WORK ORDER: Pull out of the data below the stretch of lines bounded by the one containing "codes.** [folklore] -/" and the one containing "have hcW : CodeFP", both bounds included, unchanged.

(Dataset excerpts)
● ● ● ● ● ● ●

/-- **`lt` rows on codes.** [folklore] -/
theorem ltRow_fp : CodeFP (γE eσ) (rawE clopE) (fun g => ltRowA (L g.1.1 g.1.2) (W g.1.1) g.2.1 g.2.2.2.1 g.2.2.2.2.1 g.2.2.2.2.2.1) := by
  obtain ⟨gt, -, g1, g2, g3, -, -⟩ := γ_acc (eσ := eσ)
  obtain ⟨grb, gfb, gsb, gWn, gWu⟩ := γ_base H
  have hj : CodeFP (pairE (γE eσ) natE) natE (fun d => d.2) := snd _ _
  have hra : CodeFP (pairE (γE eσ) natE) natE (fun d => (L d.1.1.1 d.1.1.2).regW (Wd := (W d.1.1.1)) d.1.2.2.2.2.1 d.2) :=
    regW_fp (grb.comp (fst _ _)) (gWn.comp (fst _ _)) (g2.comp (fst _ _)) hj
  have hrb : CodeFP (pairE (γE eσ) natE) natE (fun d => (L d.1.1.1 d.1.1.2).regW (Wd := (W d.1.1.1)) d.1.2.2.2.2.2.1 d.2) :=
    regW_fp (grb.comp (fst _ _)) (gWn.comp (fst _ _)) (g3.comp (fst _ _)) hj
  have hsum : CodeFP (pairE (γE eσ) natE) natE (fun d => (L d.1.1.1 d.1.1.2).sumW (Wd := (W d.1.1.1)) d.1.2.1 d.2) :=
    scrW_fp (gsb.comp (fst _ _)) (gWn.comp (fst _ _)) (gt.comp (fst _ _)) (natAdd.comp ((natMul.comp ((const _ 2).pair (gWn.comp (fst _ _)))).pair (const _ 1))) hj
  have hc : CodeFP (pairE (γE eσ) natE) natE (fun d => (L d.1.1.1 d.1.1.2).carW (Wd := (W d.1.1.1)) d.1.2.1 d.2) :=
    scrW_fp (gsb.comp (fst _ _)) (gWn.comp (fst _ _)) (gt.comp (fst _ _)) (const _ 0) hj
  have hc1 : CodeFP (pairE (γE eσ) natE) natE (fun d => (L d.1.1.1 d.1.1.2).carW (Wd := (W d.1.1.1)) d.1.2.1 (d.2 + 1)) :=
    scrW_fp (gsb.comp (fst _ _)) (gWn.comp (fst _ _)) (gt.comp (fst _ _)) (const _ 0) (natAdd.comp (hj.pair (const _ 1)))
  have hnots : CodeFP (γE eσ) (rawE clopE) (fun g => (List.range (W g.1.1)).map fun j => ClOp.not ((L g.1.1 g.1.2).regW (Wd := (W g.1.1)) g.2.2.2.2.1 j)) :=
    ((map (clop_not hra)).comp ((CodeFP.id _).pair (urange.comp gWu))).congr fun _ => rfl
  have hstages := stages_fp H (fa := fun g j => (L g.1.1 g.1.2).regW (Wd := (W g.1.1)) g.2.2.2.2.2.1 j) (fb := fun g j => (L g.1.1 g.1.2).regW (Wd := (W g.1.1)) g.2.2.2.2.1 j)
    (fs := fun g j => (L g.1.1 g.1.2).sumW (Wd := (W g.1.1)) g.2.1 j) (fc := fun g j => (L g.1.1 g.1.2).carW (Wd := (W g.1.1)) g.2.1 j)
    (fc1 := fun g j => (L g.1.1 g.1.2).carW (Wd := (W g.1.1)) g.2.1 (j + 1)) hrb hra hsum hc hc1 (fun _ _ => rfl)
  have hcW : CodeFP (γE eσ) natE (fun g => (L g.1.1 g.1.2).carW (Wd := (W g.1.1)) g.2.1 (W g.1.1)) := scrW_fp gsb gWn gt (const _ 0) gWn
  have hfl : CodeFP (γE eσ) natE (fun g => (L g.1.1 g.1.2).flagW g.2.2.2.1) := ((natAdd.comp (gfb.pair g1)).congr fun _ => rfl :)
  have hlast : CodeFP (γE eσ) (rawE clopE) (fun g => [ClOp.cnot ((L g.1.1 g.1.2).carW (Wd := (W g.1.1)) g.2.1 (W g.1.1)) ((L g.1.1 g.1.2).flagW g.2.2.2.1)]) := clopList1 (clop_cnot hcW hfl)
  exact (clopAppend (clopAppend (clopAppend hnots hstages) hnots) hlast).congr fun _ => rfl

● ● ● ● ● ● ●

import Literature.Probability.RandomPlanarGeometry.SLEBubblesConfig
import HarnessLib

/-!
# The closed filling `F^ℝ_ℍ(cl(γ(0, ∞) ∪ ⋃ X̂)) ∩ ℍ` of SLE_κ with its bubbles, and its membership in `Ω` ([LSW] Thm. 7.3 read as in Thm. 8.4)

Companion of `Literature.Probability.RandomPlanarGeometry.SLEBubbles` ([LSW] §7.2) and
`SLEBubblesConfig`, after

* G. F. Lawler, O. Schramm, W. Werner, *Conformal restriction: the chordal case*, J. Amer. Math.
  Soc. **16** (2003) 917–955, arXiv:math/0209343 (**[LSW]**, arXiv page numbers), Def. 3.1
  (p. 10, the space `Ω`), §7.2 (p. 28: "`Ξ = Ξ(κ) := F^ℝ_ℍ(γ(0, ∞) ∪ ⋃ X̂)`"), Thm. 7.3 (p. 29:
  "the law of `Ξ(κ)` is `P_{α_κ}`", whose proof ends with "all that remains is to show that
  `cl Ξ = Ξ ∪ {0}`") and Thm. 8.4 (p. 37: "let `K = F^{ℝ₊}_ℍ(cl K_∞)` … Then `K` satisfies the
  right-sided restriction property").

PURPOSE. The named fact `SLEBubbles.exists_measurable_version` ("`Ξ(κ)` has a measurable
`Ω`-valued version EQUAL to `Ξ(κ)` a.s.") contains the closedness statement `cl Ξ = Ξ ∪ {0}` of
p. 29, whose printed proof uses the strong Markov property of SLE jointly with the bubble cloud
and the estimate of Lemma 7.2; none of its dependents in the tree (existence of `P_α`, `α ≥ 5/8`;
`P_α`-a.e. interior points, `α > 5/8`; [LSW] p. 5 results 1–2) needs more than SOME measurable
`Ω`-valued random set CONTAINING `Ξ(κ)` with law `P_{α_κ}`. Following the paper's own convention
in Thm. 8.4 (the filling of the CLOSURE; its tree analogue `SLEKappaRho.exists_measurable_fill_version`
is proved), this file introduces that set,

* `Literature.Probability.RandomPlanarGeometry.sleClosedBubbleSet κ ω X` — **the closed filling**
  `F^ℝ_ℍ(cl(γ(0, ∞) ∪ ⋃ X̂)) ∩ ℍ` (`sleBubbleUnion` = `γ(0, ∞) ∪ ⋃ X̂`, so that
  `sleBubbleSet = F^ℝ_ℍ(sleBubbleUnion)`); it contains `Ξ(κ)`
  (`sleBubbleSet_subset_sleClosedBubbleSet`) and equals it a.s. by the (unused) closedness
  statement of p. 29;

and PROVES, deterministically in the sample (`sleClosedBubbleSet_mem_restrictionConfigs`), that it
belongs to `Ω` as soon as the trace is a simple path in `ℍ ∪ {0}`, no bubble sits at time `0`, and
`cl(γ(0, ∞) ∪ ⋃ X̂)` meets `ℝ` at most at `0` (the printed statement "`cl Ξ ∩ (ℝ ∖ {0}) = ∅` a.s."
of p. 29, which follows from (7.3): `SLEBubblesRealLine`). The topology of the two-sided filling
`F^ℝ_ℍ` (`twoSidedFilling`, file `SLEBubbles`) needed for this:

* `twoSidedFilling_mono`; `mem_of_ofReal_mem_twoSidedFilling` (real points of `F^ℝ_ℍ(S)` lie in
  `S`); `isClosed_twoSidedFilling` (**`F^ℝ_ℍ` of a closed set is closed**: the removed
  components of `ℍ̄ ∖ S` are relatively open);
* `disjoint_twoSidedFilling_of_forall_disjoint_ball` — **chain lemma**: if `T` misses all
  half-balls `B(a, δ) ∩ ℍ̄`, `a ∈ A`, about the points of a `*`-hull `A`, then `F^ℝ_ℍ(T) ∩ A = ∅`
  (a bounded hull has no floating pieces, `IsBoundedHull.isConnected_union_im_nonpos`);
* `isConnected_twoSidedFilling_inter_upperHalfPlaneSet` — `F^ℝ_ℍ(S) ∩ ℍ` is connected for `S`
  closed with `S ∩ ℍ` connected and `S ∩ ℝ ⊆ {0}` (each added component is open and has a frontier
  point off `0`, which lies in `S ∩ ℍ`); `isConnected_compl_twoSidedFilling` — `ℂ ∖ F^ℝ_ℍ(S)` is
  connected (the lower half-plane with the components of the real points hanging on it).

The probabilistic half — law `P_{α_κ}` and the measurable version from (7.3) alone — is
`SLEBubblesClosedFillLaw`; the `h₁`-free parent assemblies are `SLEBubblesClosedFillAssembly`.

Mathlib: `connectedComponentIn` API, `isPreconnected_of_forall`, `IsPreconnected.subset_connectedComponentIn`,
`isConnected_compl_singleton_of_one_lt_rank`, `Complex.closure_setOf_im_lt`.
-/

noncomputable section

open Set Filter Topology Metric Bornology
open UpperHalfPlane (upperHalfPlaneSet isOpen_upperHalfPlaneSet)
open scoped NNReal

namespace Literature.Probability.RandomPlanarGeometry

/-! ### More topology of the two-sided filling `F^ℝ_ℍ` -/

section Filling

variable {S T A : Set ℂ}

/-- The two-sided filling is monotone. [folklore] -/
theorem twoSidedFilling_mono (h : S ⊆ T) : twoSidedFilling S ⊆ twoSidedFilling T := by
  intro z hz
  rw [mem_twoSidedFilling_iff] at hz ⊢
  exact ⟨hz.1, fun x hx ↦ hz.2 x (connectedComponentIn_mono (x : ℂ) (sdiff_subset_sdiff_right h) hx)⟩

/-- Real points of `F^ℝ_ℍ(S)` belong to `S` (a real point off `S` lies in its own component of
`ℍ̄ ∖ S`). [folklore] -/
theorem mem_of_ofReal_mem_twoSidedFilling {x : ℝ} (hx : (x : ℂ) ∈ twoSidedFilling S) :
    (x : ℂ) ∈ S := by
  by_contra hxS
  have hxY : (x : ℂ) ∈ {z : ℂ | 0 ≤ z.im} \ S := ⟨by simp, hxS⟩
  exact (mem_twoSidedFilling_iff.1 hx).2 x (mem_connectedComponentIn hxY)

● ● ● ● ● ● ●

ANSWER BOX:
/-- **`lt` rows on codes.** [folklore] -/
theorem ltRow_fp : CodeFP (γE eσ) (rawE clopE) (fun g => ltRowA (L g.1.1 g.1.2) (W g.1.1) g.2.1 g.2.2.2.1 g.2.2.2.2.1 g.2.2.2.2.2.1) := by
  obtain ⟨gt, -, g1, g2, g3, -, -⟩ := γ_acc (eσ := eσ)
  obtain ⟨grb, gfb, gsb, gWn, gWu⟩ := γ_base H
  have hj : CodeFP (pairE (γE eσ) natE) natE (fun d => d.2) := snd _ _
  have hra : CodeFP (pairE (γE eσ) natE) natE (fun d => (L d.1.1.1 d.1.1.2).regW (Wd := (W d.1.1.1)) d.1.2.2.2.2.1 d.2) :=
    regW_fp (grb.comp (fst _ _)) (gWn.comp (fst _ _)) (g2.comp (fst _ _)) hj
  have hrb : CodeFP (pairE (γE eσ) natE) natE (fun d => (L d.1.1.1 d.1.1.2).regW (Wd := (W d.1.1.1)) d.1.2.2.2.2.2.1 d.2) :=
    regW_fp (grb.comp (fst _ _)) (gWn.comp (fst _ _)) (g3.comp (fst _ _)) hj
  have hsum : CodeFP (pairE (γE eσ) natE) natE (fun d => (L d.1.1.1 d.1.1.2).sumW (Wd := (W d.1.1.1)) d.1.2.1 d.2) :=
    scrW_fp (gsb.comp (fst _ _)) (gWn.comp (fst _ _)) (gt.comp (fst _ _)) (natAdd.comp ((natMul.comp ((const _ 2).pair (gWn.comp (fst _ _)))).pair (const _ 1))) hj
  have hc : CodeFP (pairE (γE eσ) natE) natE (fun d => (L d.1.1.1 d.1.1.2).carW (Wd := (W d.1.1.1)) d.1.2.1 d.2) :=
    scrW_fp (gsb.comp (fst _ _)) (gWn.comp (fst _ _)) (gt.comp (fst _ _)) (const _ 0) hj
  have hc1 : CodeFP (pairE (γE eσ) natE) natE (fun d => (L d.1.1.1 d.1.1.2).carW (Wd := (W d.1.1.1)) d.1.2.1 (d.2 + 1)) :=
    scrW_fp (gsb.comp (fst _ _)) (gWn.comp (fst _ _)) (gt.comp (fst _ _)) (const _ 0) (natAdd.comp (hj.pair (const _ 1)))
  have hnots : CodeFP (γE eσ) (rawE clopE) (fun g => (List.range (W g.1.1)).map fun j => ClOp.not ((L g.1.1 g.1.2).regW (Wd := (W g.1.1)) g.2.2.2.2.1 j)) :=
    ((map (clop_not hra)).comp ((CodeFP.id _).pair (urange.comp gWu))).congr fun _ => rfl
  have hstages := stages_fp H (fa := fun g j => (L g.1.1 g.1.2).regW (Wd := (W g.1.1)) g.2.2.2.2.2.1 j) (fb := fun g j => (L g.1.1 g.1.2).regW (Wd := (W g.1.1)) g.2.2.2.2.1 j)
    (fs := fun g j => (L g.1.1 g.1.2).sumW (Wd := (W g.1.1)) g.2.1 j) (fc := fun g j => (L g.1.1 g.1.2).carW (Wd := (W g.1.1)) g.2.1 j)
    (fc1 := fun g j => (L g.1.1 g.1.2).carW (Wd := (W g.1.1)) g.2.1 (j + 1)) hrb hra hsum hc hc1 (fun _ _ => rfl)
  have hcW : CodeFP (γE eσ) natE (fun g => (L g.1.1 g.1.2).carW (Wd := (W g.1.1)) g.2.1 (W g.1.1)) := scrW_fp gsb gWn gt (const _ 0) gWn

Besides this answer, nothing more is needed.